Já em 2 de janeiro de 2024, a SpaceX lançou ao espaço os primeiros satélites Starlink equipados com antenas celulares capazes de operar a tecnologia Direct to Cell.
Poucas semanas depois, em 15 de janeiro de 2024, a empresa realizou o primeiro envio bem-sucedido de mensagens de texto entre um celular convencional e um satélite Starlink.
Em 2025, a empresa iniciou a fase comercial limitada do serviço de mensagens via satélite nos Estados Unidos, enquanto ampliava testes para chamadas de voz e transmissão de dados em velocidades maiores.

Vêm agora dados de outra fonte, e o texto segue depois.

import Summits.Ventures.PercRepro.ProfileFlatUpsetHyperplane

/-!
# PercRepro — (G) IS TERMWISE ON `≥ 2r − 1` POINTS, FOR EVERY UP-SET OF FLATS (the trivial regime of (G))
(p10, gen 19; `proofs/P10-AVFULL.md` §27(g))

For a finite matroid `M` of rank `r` on `N ≥ 2r − 1` points and ANY up-set `U` of flats, every separated set `Z`
has a non-spanning complement (`E ∖ Z` spanning would put `E ∈ U`), so `#(E ∖ Z) ≤ r − 1`, `#Z ≥ N − r + 1` and the
term `2 #Z − N − 1 ≥ N − 2r + 1 ≥ 0` (`term_nonneg_of_mem_sepSets_large`); hence
`sum_sepSets_nonneg_of_two_mul_rk_le`: the signed sum of (G) is non-negative.  In pointed language this is the
`2ρ ≤ N` regime of gen 17 (`capLimit_body_of_two_mul_rk_le`) — a new formulation in the up-set language, NOT new
coverage.  Together with the hyperplane case (108th) and the corank-two case (110th) it places the open part of
(G) at `N ≤ 2r − 2`.  Nothing here asserts (G) in general.
-/

open scoped Matroid

namespace PercRepro.Cogirth

open Finset ThmH Skew

variable {α : Type} [DecidableEq α] {M : Matroid α} [M.Finite]

omit [DecidableEq α] in
/-- The ground set is a flat. -/
theorem isFlatF_gr' : IsFlatF M (gr M) :=
  ⟨Subset.refl _, Subset.antisymm (clF_subset_gr_fu _) (subset_clF_fu (Subset.refl _))⟩

/-- The complement of a separated set never spans: `#(E ∖ Z) + 1 ≤ r`. -/
theorem card_sdiff_add_one_le_rk_of_mem_sepSets {U : Finset (Finset α)} (hU : UpFlats M U) {Z : Finset α}
    (hZ : Z ∈ sepSets M U) : (gr M \ Z).card + 1 ≤ rk M (gr M) := by
  rw [mem_sepSets, mem_biIndepAll] at hZ
  obtain ⟨⟨hZg, _, hZc⟩, hin, hout⟩ := hZ
  by_contra hcon
  have hle : rk M (gr M \ Z) ≤ rk M (gr M) := rk_mono_fu sdiff_subset
  have heq : rk M (gr M \ Z) = rk M (gr M) := by omega
  apply hout
  rw [clF_eq_gr_of_rk_eq sdiff_subset heq]
  exact hU.up _ hin _ isFlatF_gr' (clF_subset_gr_fu Z)

/-- On `N ≥ 2r − 1` points every term of (G) is non-negative. -/
theorem term_nonneg_of_mem_sepSets_large {U : Finset (Finset α)} (hU : UpFlats M U)
    (hN : 2 * rk M (gr M) ≤ (gr M).card + 1) {Z : Finset α} (hZ : Z ∈ sepSets M U) :
    0 ≤ 2 * (Z.card : ℤ) - (gr M).card - 1 := by
  have h1 := card_sdiff_add_one_le_rk_of_mem_sepSets hU hZ
  have hZg : Z ⊆ gr M := (mem_biIndepAll.1 (mem_sepSets.1 hZ).1).1
  have hsum : Z.card + (gr M \ Z).card = (gr M).card := by
    rw [card_sdiff_of_subset hZg]; have := card_le_card hZg; omega
  have h2 : (Z.card : ℤ) + (gr M \ Z).card = (gr M).card := by exact_mod_cast hsum
  have h3 : ((gr M \ Z).card : ℤ) + 1 ≤ rk M (gr M) := by exact_mod_cast h1
  have h4 : 2 * (rk M (gr M) : ℤ) ≤ (gr M).card + 1 := by exact_mod_cast hN
  linarith

/-- **(G) ON `≥ 2r − 1` POINTS, FOR EVERY UP-SET OF FLATS** (termwise). -/
theorem sum_sepSets_nonneg_of_two_mul_rk_le {U : Finset (Finset α)} (hU : UpFlats M U)
    (hN : 2 * rk M (gr M) ≤ (gr M).card + 1) :
    0 ≤ ∑ Z ∈ sepSets M U, (2 * (Z.card : ℤ) - (gr M).card - 1) :=
  sum_nonneg (fun _ hZ => term_nonneg_of_mem_sepSets_large hU hN hZ)

end PercRepro.Cogirth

Agora, com a decisão regulatória da Anatel em julho de 2026, o Brasil passa a integrar o grupo de países que criaram condições legais para receber esse novo modelo de conectividade.
Benefícios para o Brasil
Especialistas avaliam que o maior impacto da tecnologia deverá ocorrer em regiões onde a instalação de torres de telefonia é economicamente inviável.
Entre as áreas que poderão ser beneficiadas estão:
- comunidades isoladas da Amazônia;
- regiões ribeirinhas;
- áreas rurais;
- estradas federais;
- zonas de fronteira;
- locais atingidos por enchentes, incêndios ou outros desastres naturais.

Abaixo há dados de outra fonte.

import Literature.AlgebraicGeometry.HodgeTheory.WeilClassesFieldCommutativeDivisorAlgebra
import Literature.AlgebraicGeometry.HodgeTheory.WeilClassesFieldIsogenyTransportOfStructure
import HarnessLib

/-!
# Criterion (2) with commutative `End` and the CM row «`W_{ℚ(a)}` decomposable ⟺ `ā = a`» ON THE WHOLE ISOGENY CLASS
# (Moonen–Zarhin 1998 §1 Criterion (2), «everything only depends on `X` up to isogeny»; Mumford §19 Cor. 1)

Layer `Literature/AlgebraicGeometry/HodgeTheory`; THEOREMS ONLY — no definition, no named fact, sorry-free (D-0026,
net debt 0). Sequel of the seat's `WeilClassesFieldCommutativeDivisorAlgebra` (§4 there: for `End(A)` COMMUTATIVE and
every `F = ℚ(φ) ⊂ End⁰(A)`, «`W_F` decomposable ⟺ `φ` Rosati-symmetric; all non-zero Weil classes exceptional ⟺ not»;
§5 there: for a CM-type realisation `(A, ι, θ)` of `(K; Φ)` with `End(A)` commutative and `a ∈ 𝓞_K`,
«`W_{ℚ(a)}` decomposable ⟺ `ā = a`», the row «`Y` of Type 4, `d = 1`, `m = 1`: exceptional precisely when `F ⊄ E₀`»)
and of the isogeny calculus `WeilClassesFieldIsogenyInvariance` / `WeilClassesFieldIsogenyTransportOfStructure`.
Moonen–Zarhin's Criterion (2) is stated for `X` ISOGENOUS to `Y^m`, `Y` simple («Since everything only depends on `X`
up to isogeny, we may even assume that `X = Y^m`»); THIS file removes the assumption `X = Y` from the two rows the
prequel proved on the carrier: the hypothesis «`End` commutative» is itself an isogeny invariant (§1, Mumford §19
Cor. 1: `End⁰(X)` is an isogeny invariant — here at the integral level, by the quasi-inverse and torsion-freeness), and
the CM row travels along equivariant and bare isogenies out of / into the realisation `A`.

## The print

B. J. J. Moonen, Yu. G. Zarhin, *Weil classes on abelian varieties*, J. reine angew. Math. **496** (1998) =
arXiv:alg-geom/9612017 [MoonenZarhin1998WeilClasses] (held text `paper:arxiv-alg-geom_9612017`): §1 chunk p0002
L44–L46 «Since everything only depends on `X` up to isogeny, we may even assume that `X = Y^m` for some `m ≥ 1`, where
`Y` is simple. Let `D = End⁰(Y)`, let `E` be the center of `D`, and let `E₀` be the maximal totally real subfield of
`E`»; Criterion (2) (chunk p0003 L46–L58) «Suppose `X` is isogenous to a power `Y^m` of a simple abelian variety `Y` …
this last possibility occurs precisely in the following cases: … `Y` is of Type 4, `d = 1`, `m = 1` and `F ⊄ E₀`, …»
and its proof (chunk p0003 L62–L70: «`G_div(X)` acts as the identity on `W_F` if and only if `F ⊆ B`»). D. Mumford,
*Abelian Varieties* (1970) [MumfordAV1970], §19 Remark p. 169 (quasi-inverse), Thm. 3 p. 176 (`Hom(X, Y)` torsion-free),
Cor. 1 p. 174 (`End⁰` of isogenous abelian varieties). G. Shimura, *Abelian Varieties with Complex Multiplication and
Modular Functions* (1998) [Shimura1998], §6.2 Thm. 4 (3) (the Rosati involution induces `a ↦ ā` on `K`).

## What is proved

* §1 **`End` COMMUTATIVE IS AN ISOGENY INVARIANT** (integral form): `AbelianVariety.forall_comp_comm_of_isIsogeny` (`f :
  A ⟶ B` an isogeny with quasi-inverse `g`, `End(A)` commutative ⟹ `End(B)` commutative: for `u, v ∈ End(B)` the
  transports `f ≫ u ≫ g`, `f ≫ v ≫ g` commute in `End(A)`, whence `n · (f ≫ (uv − vu) ≫ g) = 0`, `f ≫ (uv − vu) ≫ g = 0`,
  `n² · (uv − vu) = g ≫ f ≫ (uv − vu) ≫ g ≫ f = 0`, and `End(B)` is torsion-free), `AbelianVariety.forall_comp_comm_of_isIsogeny'`
  (the source inherits it from the target), `AbelianVariety.forall_comp_comm_iff_of_isIsogenous`.
* §2 CRITERION (2) FOR THE ISOGENY CLASS OF AN ABELIAN VARIETY WITH COMMUTATIVE `End` — for `X` isogenous to `A` (either
  direction), `End(A)` commutative, EVERY `F = ℚ(ψ) ⊂ End⁰(X)` (`P(ψ) = 0`, `P` monic irreducible of degree `e`,
  `e · 2m = 2 dim X`) and every polarization class `h` of `X` (rational with a Kähler multiple):
  `weilClassesField_le_divisorClassesSpan_iff_symm_of_isIsogenous_of_forall_comp_comm` («`W_F(X)` decomposable ⟺ `ψ`
  is `Q_h`-symmetric, `ψ† = ψ`») and `weilClassesField_inf_divisorClassesSpan_eq_bot_iff_not_symm_of_isIsogenous_of_forall_comp_comm`
  («all non-zero Weil classes of `X` exceptional ⟺ `ψ† ≠ ψ`», `m ≠ 0`).
* §3 THE CM ROW ALONG AN EQUIVARIANT ISOGENY — `(A, ι, θ)` a CM-type realisation of `(K; Φ)` (`K` a CM field) with
  `End(A)` commutative, `a ∈ 𝓞_K` with `P(ι a) = 0`, `e · 2m = 2 dim A`; `f : A ⟶ X` an isogeny and `ψ ∈ End(X)` with
  `ι(a) ≫ f = f ≫ ψ` (e.g. `ψ = ι′(a)` for an `𝓞_K`-structure `ι′` on `X` making `f` a homomorphism of `(A, ι)` onto
  `(X, ι′)`), or `f : X ⟶ A` with `ψ ≫ f = f ≫ ι(a)`:
  **`weilClassesField_le_divisorClassesSpan_iff_conj_eq_of_isCMTypeRealisation_of_isIsogeny`**(') («`W_{ℚ(a)}(X)`
  decomposable ⟺ `ā = a`»), **`weilClassesField_inf_divisorClassesSpan_eq_bot_iff_conj_ne_of_isCMTypeRealisation_of_isIsogeny`**(')
  («all non-zero classes of `W_{ℚ(a)}(X)` exceptional ⟺ `ā ≠ a`», `m ≠ 0`),
  `weilClassesField_le_algebraicClasses_of_conj_eq_of_isCMTypeRealisation_of_isIsogeny`(') (`ā = a` ⟹ algebraic).
* §4 THE CM ROW ALONG A BARE ISOGENY — `X` merely isogenous to `A` (`f : X ⟶ A` an isogeny with quasi-inverse `g`,
  `g ≫ f = [n]_A`): the TRANSPORTED generator `f ≫ ι(a) ≫ g ∈ End(X)` of `ℚ(a) ⊂ End⁰(X) = End⁰(A)` with the rescaled
  polynomial `P_n = P.scaleRoots n`: `weilClassesField_transport_le_divisorClassesSpan_iff_conj_eq_of_isCMTypeRealisation`,
  `weilClassesField_transport_inf_divisorClassesSpan_eq_bot_iff_conj_ne_of_isCMTypeRealisation`,
  `weilClassesField_transport_le_algebraicClasses_of_conj_eq_of_isCMTypeRealisation`; packaged over
  `AbelianVariety.IsIsogenous X A` / `IsIsogenous A X`: **`exists_transport_iff_conj_eq_of_isCMTypeRealisation_of_isIsogenous`**(').

Scope (honest column). As in the prequel: carrier statements; «`End(A)` commutative» for a CM-type realisation by the
field `K` is the print's «`X` simple, `End⁰(X) = K`» (my gloss, not used); the identification with the print's row (Table
1) is quoted, not formalised. §4's transported generator is the integral element `n·(f ι(a) f⁻¹)`; no `𝓞_K`-structure
on `X` is constructed (a bare isogeny transports `K ⊂ End⁰` but not the order). Nothing here proves HC for any `X`.

## References

* [MoonenZarhin1998WeilClasses] B. J. J. Moonen, Yu. G. Zarhin, J. reine angew. Math. 496 (1998) =
  arXiv:alg-geom/9612017, §1 (chunk p0002 L44–L46), Criterion (2) and its proof (chunk p0003 L46–L70).
* [MumfordAV1970] D. Mumford, Abelian Varieties (1970), §19 Remark p. 169, Cor. 1 p. 174, Thm. 3 p. 176.
* [Shimura1998] G. Shimura, Abelian Varieties with Complex Multiplication and Modular Functions (1998), §6.2 Thm. 4 (3);
  §8.5 proof of Prop. 31 (type `(K; Φ)` along an equivariant isogeny).
* [vanGeemen1994HodgeAV] B. van Geemen, LNM 1594 (1994), 3.6–3.7 (p. 236) and proof of Lemma 5.2 (held p. 7 L41–L42).
-/

noncomputable section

Além do uso cotidiano, a tecnologia poderá fortalecer operações de defesa civil, resgates, segurança pública e comunicação em situações de emergência.
Starlink lidera corrida mundial
Criada pela SpaceX, a Starlink opera atualmente a maior constelação de satélites em órbita baixa do planeta, com milhares de equipamentos distribuídos ao redor da Terra.
O sistema foi originalmente desenvolvido para fornecer internet banda larga por meio de antenas parabólicas, mas a empresa passou a investir fortemente na comunicação direta com smartphones a partir de 2022.
Embora outras empresas, como AST SpaceMobilee Lynk Global, também desenvolvam soluções semelhantes, a Starlink aparece como a companhia mais avançada em número de satélites, cobertura global e testes comerciais.
Serviço ainda depende de novas etapas
Apesar da aprovação regulatória, especialistas ressaltam que o brasileiro ainda não poderá acessar imediatamente a internet da Starlink diretamente pelo celular.
Antes do lançamento comercial será necessário que:
- empresas obtenham autorização específica da Anatel;
- sejam firmadas parcerias com operadoras móveis brasileiras;
- equipamentos sejam homologados;
- sejam concluídos testes de compatibilidade e segurança.
Também ainda não foram divulgados preços nem datas oficiais para o início da operação comercial no país.
Um novo cenário para as telecomunicações
A decisão da Anatel marca uma mudança histórica na política brasileira de telecomunicações. Pela primeira vez, a regulamentação nacional passa a contemplar a comunicação direta entre satélites e celulares, aproximando o Brasil de uma tendência que promete reduzir drasticamente as áreas sem cobertura móvel.
Caso as próximas etapas regulatórias sejam concluídas dentro do cronograma esperado, os primeiros serviços comerciais utilizando a tecnologia Direct to Cell poderão começar a ser autorizados nos próximos anos, ampliando o acesso à conectividade em um país onde milhões de pessoas ainda vivem ou transitam por regiões sem sinal de telefonia.